(Problem to solve): Beginning with the first line of the data below, reproduce every line unchanged, ending with the line that holds "HONEST FRAMING: discharging".

Stored data entries
import Mathlib

/-!
# Beta / TentQuasiReconstruction1D — the 1-D TRAPEZOID (tent) profile of a block quasi-reconstruction on the discrete
# circle ℤ/m × Fin n (m blocks of n sites): block sums (own block n, each neighbour ≤ w, others 0), at most three tents
# at a site, and (1/w)-Lipschitz along the cyclic successor — the 1-D data that `TentQuasiReconstructionTorus` tensors into
# the ν-dimensional instance of E-I3 at U = 1 (unit `b2b-balaban-beta-d4-p2`, GEN 5, MODEL crew; the row-D4 owner's OFFER
# journal l.14232 ∕ NOTE-I3 §3 (b2): «a TRAPEZOID∕tent quasi-reconstruction r_y (≡ 1 on block y, linear ramps of width w ≤ n/2
# into the neighbours)»)

HONEST FRAMING: discharging `BetaPertH` makes Bałaban's UV stability UNCONDITIONAL — NOT the continuum limit, NOT the
Clay problem.  HONEST DEPENDENCY (verbatim): «continuum YM on T⁴ ⇐ BetaPertH ∧ nine spine estimates (0/9 proved);
BetaPertH ⇐ (D1) ∧ (D4) ∧ CAP+tail; G-an2-4 gates asym, D1 and NE2/3/4.»  THIS MODULE DISCHARGES NOTHING of `BetaPertH`,
asserts NOTHING printed and cites nothing as a fact (ABSOLUTE RULE): [folklore] arithmetic of an explicit piecewise-linear
profile (MODEL; no operator of Bałaban's; the shape located at [B6] = `Balaban1984PropagatorsII` (2.72)–(2.78) p. 236 is the
COERCIVITY it will feed, proved abstractly by an4's `CoarseCoerciveQuasiReconstruction`).

CONTENT ([folklore]; `m ≥ 3` blocks so that a block and its two neighbours are distinct; `1 ≤ w ≤ n` for the edge bounds).
* §1 `ramp w k = max 0 (1 − k/w)`: values in [0,1], `ramp w k = 0` for `w ≤ k`, (1/w)-Lipschitz in k, `Σ_{j<n} ramp w (j+1) ≤ w`.
* §2 the profile `prof w δ j` (δ = block offset ∈ ℤ/m: 1 on δ = 0, right ramp on δ = 1, left ramp on δ = −1, else 0) and
  the tent `tent w y (b, j) = prof w (b − y) j`; `blockSum` (= n at δ = 0, ≤ w at δ = ±1, 0 otherwise);
  `sum_tent_mul_ind` (M₁(y, b) = blockSum (b − y)), **`sum_ind_self`**, **`rowSum_offdiag_le`**, **`colSum_offdiag_le`**
  (≤ 2w), `sum_tent_le` (≤ n + 2w), `sum_tents_at_le` (≤ 3 at every site).
* (§3 — the cyclic successor and the edge differences — is the sibling `TentQuasiReconstruction1DEdges`.)
Row D4: RECORDS value (first half of E-I3 at U = 1 in MODEL currency); class of (I3)/G-B9-15 unchanged; D4 DISCHARGE NO DATE;
NOT BetaPertH, NOT continuum, NOT Clay.
-/

namespace Summit.QuantumFields.BalabanUV.Beta.TentQuasiReconstruction1D

open Finset

noncomputable section

/-! ## §1  The ramp -/

/-- The ramp profile `max 0 (1 − k/w)`. [folklore] -/
def ramp (w k : ℕ) : ℝ := max 0 (1 - (k : ℝ) / w)

/-- `0 ≤ ramp`. [folklore] -/
theorem ramp_nonneg (w k : ℕ) : 0 ≤ ramp w k := le_max_left _ _

/-- `ramp ≤ 1`. [folklore] -/
theorem ramp_le_one (w k : ℕ) : ramp w k ≤ 1 := by
  refine max_le zero_le_one ?_
  have : (0 : ℝ) ≤ (k : ℝ) / w := by positivity
  linarith

/-- `ramp w k = 0` once `w ≤ k` (`w ≥ 1`). [folklore] -/
theorem ramp_eq_zero {w k : ℕ} (hw : 1 ≤ w) (hk : w ≤ k) : ramp w k = 0 := by
  unfold ramp
  have hw' : (0 : ℝ) < w := by exact_mod_cast hw
  have : (1 : ℝ) ≤ (k : ℝ) / w := by rw [le_div_iff₀ hw']; exact_mod_cast (by simpa using hk)
  exact max_eq_left (by linarith)

/-- `ramp w 0 = 1`. [folklore] -/
theorem ramp_zero (w : ℕ) : ramp w 0 = 1 := by simp [ramp]

/-- The ramp is (1/w)-Lipschitz: `|ramp w (k+1) − ramp w k| ≤ 1/w`. [folklore] -/
theorem abs_ramp_succ_sub_le {w : ℕ} (hw : 1 ≤ w) (k : ℕ) : |ramp w (k + 1) - ramp w k| ≤ 1 / w := by
  unfold ramp
  have hw' : (0 : ℝ) < w := by exact_mod_cast hw
  have h1 : (1 : ℝ) - ((k + 1 : ℕ) : ℝ) / w = (1 - (k : ℝ) / w) - 1 / w := by push_cast; ring
  rw [h1]
  calc |max 0 (1 - (k : ℝ) / w - 1 / w) - max 0 (1 - (k : ℝ) / w)|
      ≤ max |(0 : ℝ) - 0| |(1 - (k : ℝ) / w - 1 / w) - (1 - (k : ℝ) / w)| := abs_max_sub_max_le_max _ _ _ _
    _ = 1 / w := by
        rw [sub_self, abs_zero, show (1 - (k : ℝ) / w - 1 / w) - (1 - (k : ℝ) / w) = -(1 / w) by ring, abs_neg,
          abs_of_pos (by positivity), max_eq_right (by positivity)]

/-- `ramp w (k+1) ≤ [k < w]`. [folklore] -/
theorem ramp_succ_le_ite {w : ℕ} (hw : 1 ≤ w) (k : ℕ) : ramp w (k + 1) ≤ if k < w then 1 else 0 := by
  split_ifs with h
  · exact ramp_le_one _ _
  · rw [ramp_eq_zero hw (by omega)]

/-- **The ramp has mass ≤ w on a block**: `Σ_{j : Fin n} ramp w (j+1) ≤ w`. [folklore] -/
theorem sum_ramp_succ_le {w : ℕ} (hw : 1 ≤ w) (n : ℕ) : ∑ j : Fin n, ramp w (j.val + 1) ≤ w := by
  calc ∑ j : Fin n, ramp w (j.val + 1) ≤ ∑ j : Fin n, (if j.val < w then (1 : ℝ) else 0) :=
        Finset.sum_le_sum fun j _ => ramp_succ_le_ite hw j.val
    _ = ((univ.filter fun j : Fin n => j.val < w).card : ℝ) := by rw [Finset.sum_boole]
    _ ≤ w := by
        have h : (univ.filter fun j : Fin n => j.val < w).card ≤ w := by
          calc (univ.filter fun j : Fin n => j.val < w).card
              ≤ (Finset.range w).card := Finset.card_le_card_of_injOn (fun j => j.val)
                  (fun j hj => by simpa using (Finset.mem_filter.mp hj).2) (fun a _ b _ h => Fin.ext h)
            _ = w := Finset.card_range w
        exact_mod_cast h

/-- The reflected ramp sum is the same sum: `Σ_j ramp w (n − j) = Σ_j ramp w (j+1)`. [folklore] -/
theorem sum_ramp_rev (w n : ℕ) : ∑ j : Fin n, ramp w (n - j.val) = ∑ j : Fin n, ramp w (j.val + 1) := by
  refine Fintype.sum_equiv Fin.revPerm _ _ fun j => ?_
  rw [Fin.revPerm_apply, Fin.val_rev]
  congr 1
  omega

/-! ## §2  The profile, the tent, block sums -/

variable {m : ℕ} {n : ℕ}

/-- The profile by block offset: own block 1, right neighbour the right ramp, left neighbour the left ramp, else 0.
[folklore] -/
def prof (n w : ℕ) (δ : ZMod m) (j : Fin n) : ℝ :=
  if δ = 0 then 1 else if δ = 1 then ramp w (j.val + 1) else if δ = -1 then ramp w (n - j.val) else 0

/-- **The 1-D tent of block y**: `tent w y (b, j) = prof (b − y) j`. [folklore] -/
def tent (n w : ℕ) (y : ZMod m) (x : ZMod m × Fin n) : ℝ := prof n w (x.1 - y) x.2

/-- The block indicator. [folklore] -/
def ind (n : ℕ) (b : ZMod m) (x : ZMod m × Fin n) : ℝ := if x.1 = b then 1 else 0

/-- In ℤ/m with m ≥ 3: 1 ≠ 0. [folklore] -/
theorem one_ne_zero_zmod (hm : 3 ≤ m) : (1 : ZMod m) ≠ 0 := by
  intro h
  have := (ZMod.natCast_eq_zero_iff 1 m).1 (by simpa using h)
  have := Nat.le_of_dvd one_pos this
  omega

/-- In ℤ/m with m ≥ 3: −1 ≠ 0. [folklore] -/
theorem neg_one_ne_zero_zmod (hm : 3 ≤ m) : (-1 : ZMod m) ≠ 0 :=
  fun h => one_ne_zero_zmod hm (neg_eq_zero.mp h)

/-- In ℤ/m with m ≥ 3: 1 ≠ −1. [folklore] -/
theorem one_ne_neg_one_zmod (hm : 3 ≤ m) : (1 : ZMod m) ≠ -1 := by
  intro h
  have h2 : (2 : ZMod m) = 0 := by
    calc (2 : ZMod m) = 1 + 1 := by norm_num
      _ = 1 + -1 := by rw [← h]
      _ = 0 := by ring
  have := (ZMod.natCast_eq_zero_iff 2 m).1 (by simpa using h2)
  have := Nat.le_of_dvd two_pos this
  omega

/-- `0 ≤ prof ≤ 1`. [folklore] -/
theorem prof_mem (w : ℕ) (δ : ZMod m) (j : Fin n) : 0 ≤ prof n w δ j ∧ prof n w δ j ≤ 1 := by
  unfold prof
  split_ifs
  · exact ⟨zero_le_one, le_rfl⟩
  · exact ⟨ramp_nonneg _ _, ramp_le_one _ _⟩
  · exact ⟨ramp_nonneg _ _, ramp_le_one _ _⟩
  · exact ⟨le_rfl, zero_le_one⟩

/-- `0 ≤ tent`. [folklore] -/
theorem tent_nonneg (w : ℕ) (y : ZMod m) (x : ZMod m × Fin n) : 0 ≤ tent n w y x := (prof_mem w _ _).1

/-- `tent ≤ 1`. [folklore] -/
theorem tent_le_one (w : ℕ) (y : ZMod m) (x : ZMod m × Fin n) : tent n w y x ≤ 1 := (prof_mem w _ _).2

/-- The profile is dominated by the indicator of the three nearby offsets. [folklore] -/
theorem prof_le_ind3 (w : ℕ) (δ : ZMod m) (j : Fin n) :
    prof n w δ j ≤ (if δ = 0 then (1 : ℝ) else 0) + (if δ = 1 then (1 : ℝ) else 0) + (if δ = -1 then (1 : ℝ) else 0) := by
  unfold prof
  split_ifs <;> first
    | linarith [ramp_nonneg w (j.val + 1), ramp_le_one w (j.val + 1), ramp_nonneg w (n - j.val), ramp_le_one w (n - j.val)]

/-- **At most three tents see a site**: `Σ_y tent y x ≤ 3`. [folklore] -/
theorem sum_tents_at_le [NeZero m] (w : ℕ) (x : ZMod m × Fin n) : ∑ y : ZMod m, tent n w y x ≤ 3 := by
  have h := fun y : ZMod m => prof_le_ind3 (n := n) w (x.1 - y) x.2
  calc ∑ y : ZMod m, tent n w y x
      ≤ ∑ y : ZMod m, ((if x.1 - y = 0 then (1 : ℝ) else 0) + (if x.1 - y = 1 then (1 : ℝ) else 0) +
          (if x.1 - y = -1 then (1 : ℝ) else 0)) := Finset.sum_le_sum fun y _ => h y
    _ = 3 := by
        simp only [sub_eq_iff_eq_add, zero_add, Finset.sum_add_distrib]
        have e1 : ∑ y : ZMod m, (if x.1 = y then (1 : ℝ) else 0) = 1 := by rw [Finset.sum_ite_eq]; simp
        have e2 : ∑ y : ZMod m, (if x.1 = 1 + y then (1 : ℝ) else 0) = 1 := by
          have : ∀ y : ZMod m, (x.1 = 1 + y) ↔ (x.1 - 1 = y) := fun y => by constructor <;> intro h <;> linear_combination h
          simp only [this]; rw [Finset.sum_ite_eq]; simp
        have e3 : ∑ y : ZMod m, (if x.1 = -1 + y then (1 : ℝ) else 0) = 1 := by
          have : ∀ y : ZMod m, (x.1 = -1 + y) ↔ (x.1 + 1 = y) := fun y => by constructor <;> intro h <;> linear_combination h
          simp only [this]; rw [Finset.sum_ite_eq]; simp
        rw [e1, e2, e3]; norm_num

/-- MODEL bookkeeping: the block sum of the profile at offset δ. [folklore] -/
def blockSum (n w : ℕ) (δ : ZMod m) : ℝ := ∑ j : Fin n, prof n w δ j

/-- Own block: `blockSum 0 = n`. [folklore] -/
theorem blockSum_zero (w : ℕ) : blockSum (m := m) n w 0 = n := by
  simp [blockSum, prof]

/-- `blockSum ≥ 0`. [folklore] -/
theorem blockSum_nonneg (w : ℕ) (δ : ZMod m) : 0 ≤ blockSum (m := m) n w δ :=
  Finset.sum_nonneg fun j _ => (prof_mem w δ j).1

/-- **Off the own block the block sum is ≤ w·([δ = 1] + [δ = −1])** (`m ≥ 3`, `w ≥ 1`). [folklore] -/
theorem blockSum_le_of_ne_zero (hm : 3 ≤ m) {w : ℕ} (hw : 1 ≤ w) {δ : ZMod m} (hδ : δ ≠ 0) :
    blockSum (m := m) n w δ ≤ (w : ℝ) * ((if δ = 1 then (1 : ℝ) else 0) + (if δ = -1 then (1 : ℝ) else 0)) := by
  unfold blockSum prof
  simp only [hδ, if_false]
  by_cases h1 : δ = 1
  · simp only [h1, if_true, one_ne_neg_one_zmod hm, if_false, add_zero, mul_one]
    exact sum_ramp_succ_le hw n
  · simp only [h1, if_false, zero_add]
    by_cases h2 : δ = -1
    · simp only [h2, if_true, mul_one]
      rw [sum_ramp_rev]; exact sum_ramp_succ_le hw n
    · simp only [h2, if_false, Finset.sum_const_zero, mul_zero, le_refl]

/-- **The block sum at every offset**: `blockSum δ ≤ n·[δ = 0] + w·([δ = 1] + [δ = −1])`. [folklore] -/
theorem blockSum_le (hm : 3 ≤ m) {w : ℕ} (hw : 1 ≤ w) (δ : ZMod m) :
    blockSum (m := m) n w δ ≤ (n : ℝ) * (if δ = 0 then (1 : ℝ) else 0) +
      (w : ℝ) * ((if δ = 1 then (1 : ℝ) else 0) + (if δ = -1 then (1 : ℝ) else 0)) := by
  by_cases hδ : δ = 0
  · subst hδ
    rw [blockSum_zero]
    simp only [if_true, mul_one, (one_ne_zero_zmod hm).symm, (neg_one_ne_zero_zmod hm).symm, if_false, add_zero,
      mul_zero, le_refl]
  · rw [if_neg hδ, mul_zero, zero_add]
    exact blockSum_le_of_ne_zero hm hw hδ

/-- **Block sums of a tent**: `Σ_x tent y x · ind b x = blockSum (b − y)`. [folklore] -/
theorem sum_tent_mul_ind [NeZero m] (w : ℕ) (y b : ZMod m) :
    ∑ x : ZMod m × Fin n, tent n w y x * ind n b x = blockSum (m := m) n w (b - y) := by
  rw [Fintype.sum_prod_type]
  simp only [tent, ind, mul_ite, mul_one, mul_zero]
  rw [show (∑ a : ZMod m, ∑ j : Fin n, if a = b then prof n w (a - y) j else 0) =
      ∑ a : ZMod m, (if a = b then ∑ j : Fin n, prof n w (a - y) j else 0) from
    Finset.sum_congr rfl fun a _ => by split_ifs <;> simp, Finset.sum_ite_eq']
  simp [blockSum]

/-- **Own block sum = n.** [folklore] -/
theorem sum_ind_self [NeZero m] (w : ℕ) (y : ZMod m) : ∑ x : ZMod m × Fin n, tent n w y x * ind n y x = n := by
  rw [sum_tent_mul_ind, sub_self, blockSum_zero]

/-- Block sums are ≥ 0. [folklore] -/
theorem sum_tent_mul_ind_nonneg [NeZero m] (w : ℕ) (y b : ZMod m) : 0 ≤ ∑ x : ZMod m × Fin n, tent n w y x * ind n b x := by
  rw [sum_tent_mul_ind]; exact blockSum_nonneg _ _

/-- **Off-diagonal ROW sums of the block sums are ≤ 2w**: `Σ_{b ≠ y} Σ_x tent y x·ind b x ≤ 2w`. [folklore] -/
theorem rowSum_offdiag_le [NeZero m] (hm : 3 ≤ m) {w : ℕ} (hw : 1 ≤ w) (y : ZMod m) :
    ∑ b ∈ univ.erase y, ∑ x : ZMod m × Fin n, tent n w y x * ind n b x ≤ 2 * w := by
  have hpt : ∀ b ∈ univ.erase y, ∑ x : ZMod m × Fin n, tent n w y x * ind n b x ≤
      (w : ℝ) * ((if b - y = 1 then (1 : ℝ) else 0) + (if b - y = -1 then (1 : ℝ) else 0)) := by
    intro b hb
    rw [sum_tent_mul_ind]
    exact blockSum_le_of_ne_zero hm hw (sub_ne_zero.mpr (Finset.ne_of_mem_erase hb))
  refine (Finset.sum_le_sum hpt).trans ?_
  refine (Finset.sum_le_univ_sum_of_nonneg fun b => by positivity).trans ?_
  rw [← Finset.mul_sum, Finset.sum_add_distrib]
  have e1 : ∑ b : ZMod m, (if b - y = 1 then (1 : ℝ) else 0) = 1 := by
    have : ∀ b : ZMod m, (b - y = 1) ↔ (y + 1 = b) := fun b => by constructor <;> intro h <;> linear_combination -h
    simp only [this]; rw [Finset.sum_ite_eq]; simp
  have e2 : ∑ b : ZMod m, (if b - y = -1 then (1 : ℝ) else 0) = 1 := by
    have : ∀ b : ZMod m, (b - y = -1) ↔ (y - 1 = b) := fun b => by constructor <;> intro h <;> linear_combination -h
    simp only [this]; rw [Finset.sum_ite_eq]; simp
  rw [e1, e2]; linarith

/-- **Off-diagonal COLUMN sums of the block sums are ≤ 2w**: `Σ_{y ≠ b} Σ_x tent y x·ind b x ≤ 2w`. [folklore] -/
theorem colSum_offdiag_le [NeZero m] (hm : 3 ≤ m) {w : ℕ} (hw : 1 ≤ w) (b : ZMod m) :
    ∑ y ∈ univ.erase b, ∑ x : ZMod m × Fin n, tent n w y x * ind n b x ≤ 2 * w := by
  have hpt : ∀ y ∈ univ.erase b, ∑ x : ZMod m × Fin n, tent n w y x * ind n b x ≤
      (w : ℝ) * ((if b - y = 1 then (1 : ℝ) else 0) + (if b - y = -1 then (1 : ℝ) else 0)) := by
    intro y hy
    rw [sum_tent_mul_ind]
    exact blockSum_le_of_ne_zero hm hw (sub_ne_zero.mpr (Finset.ne_of_mem_erase hy).symm)
  refine (Finset.sum_le_sum hpt).trans ?_
  refine (Finset.sum_le_univ_sum_of_nonneg fun y => by positivity).trans ?_
  rw [← Finset.mul_sum, Finset.sum_add_distrib]
  have e1 : ∑ y : ZMod m, (if b - y = 1 then (1 : ℝ) else 0) = 1 := by
    have : ∀ y : ZMod m, (b - y = 1) ↔ (b - 1 = y) := fun y => by constructor <;> intro h <;> linear_combination h
    simp only [this]; rw [Finset.sum_ite_eq]; simp
  have e2 : ∑ y : ZMod m, (if b - y = -1 then (1 : ℝ) else 0) = 1 := by
    have : ∀ y : ZMod m, (b - y = -1) ↔ (b + 1 = y) := fun y => by constructor <;> intro h <;> linear_combination h
    simp only [this]; rw [Finset.sum_ite_eq]; simp
  rw [e1, e2]; linarith

/-- **The total mass of a tent is ≤ n + 2w.** [folklore] -/
theorem sum_tent_le [NeZero m] (hm : 3 ≤ m) {w : ℕ} (hw : 1 ≤ w) (y : ZMod m) :
    ∑ x : ZMod m × Fin n, tent n w y x ≤ n + 2 * w := by
  have hdecomp : ∑ x : ZMod m × Fin n, tent n w y x = ∑ b : ZMod m, blockSum (m := m) n w (b - y) := by
    rw [Fintype.sum_prod_type]
    exact Finset.sum_congr rfl fun b _ => rfl
  rw [hdecomp]
  calc ∑ b : ZMod m, blockSum (m := m) n w (b - y)
      ≤ ∑ b : ZMod m, ((n : ℝ) * (if b - y = 0 then (1 : ℝ) else 0) +
          (w : ℝ) * ((if b - y = 1 then (1 : ℝ) else 0) + (if b - y = -1 then (1 : ℝ) else 0))) :=
        Finset.sum_le_sum fun b _ => blockSum_le hm hw _
    _ = n + 2 * w := by
        rw [Finset.sum_add_distrib, ← Finset.mul_sum, ← Finset.mul_sum, Finset.sum_add_distrib]
        have e0 : ∑ b : ZMod m, (if b - y = 0 then (1 : ℝ) else 0) = 1 := by
          have : ∀ b : ZMod m, (b - y = 0) ↔ (y = b) := fun b => by constructor <;> intro h <;> linear_combination -h
          simp only [this]; rw [Finset.sum_ite_eq]; simp
        have e1 : ∑ b : ZMod m, (if b - y = 1 then (1 : ℝ) else 0) = 1 := by
          have : ∀ b : ZMod m, (b - y = 1) ↔ (y + 1 = b) := fun b => by constructor <;> intro h <;> linear_combination -h
          simp only [this]; rw [Finset.sum_ite_eq]; simp
        have e2 : ∑ b : ZMod m, (if b - y = -1 then (1 : ℝ) else 0) = 1 := by
          have : ∀ b : ZMod m, (b - y = -1) ↔ (y - 1 = b) := fun b => by constructor <;> intro h <;> linear_combination -h
          simp only [this]; rw [Finset.sum_ite_eq]; simp
        rw [e0, e1, e2]; ring

end

end Summit.QuantumFields.BalabanUV.Beta.TentQuasiReconstruction1D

(Solution for this task):
import Mathlib

/-!
# Beta / TentQuasiReconstruction1D — the 1-D TRAPEZOID (tent) profile of a block quasi-reconstruction on the discrete
# circle ℤ/m × Fin n (m blocks of n sites): block sums (own block n, each neighbour ≤ w, others 0), at most three tents
# at a site, and (1/w)-Lipschitz along the cyclic successor — the 1-D data that `TentQuasiReconstructionTorus` tensors into
# the ν-dimensional instance of E-I3 at U = 1 (unit `b2b-balaban-beta-d4-p2`, GEN 5, MODEL crew; the row-D4 owner's OFFER
# journal l.14232 ∕ NOTE-I3 §3 (b2): «a TRAPEZOID∕tent quasi-reconstruction r_y (≡ 1 on block y, linear ramps of width w ≤ n/2
# into the neighbours)»)

HONEST FRAMING: discharging `BetaPertH` makes Bałaban's UV stability UNCONDITIONAL — NOT the continuum limit, NOT the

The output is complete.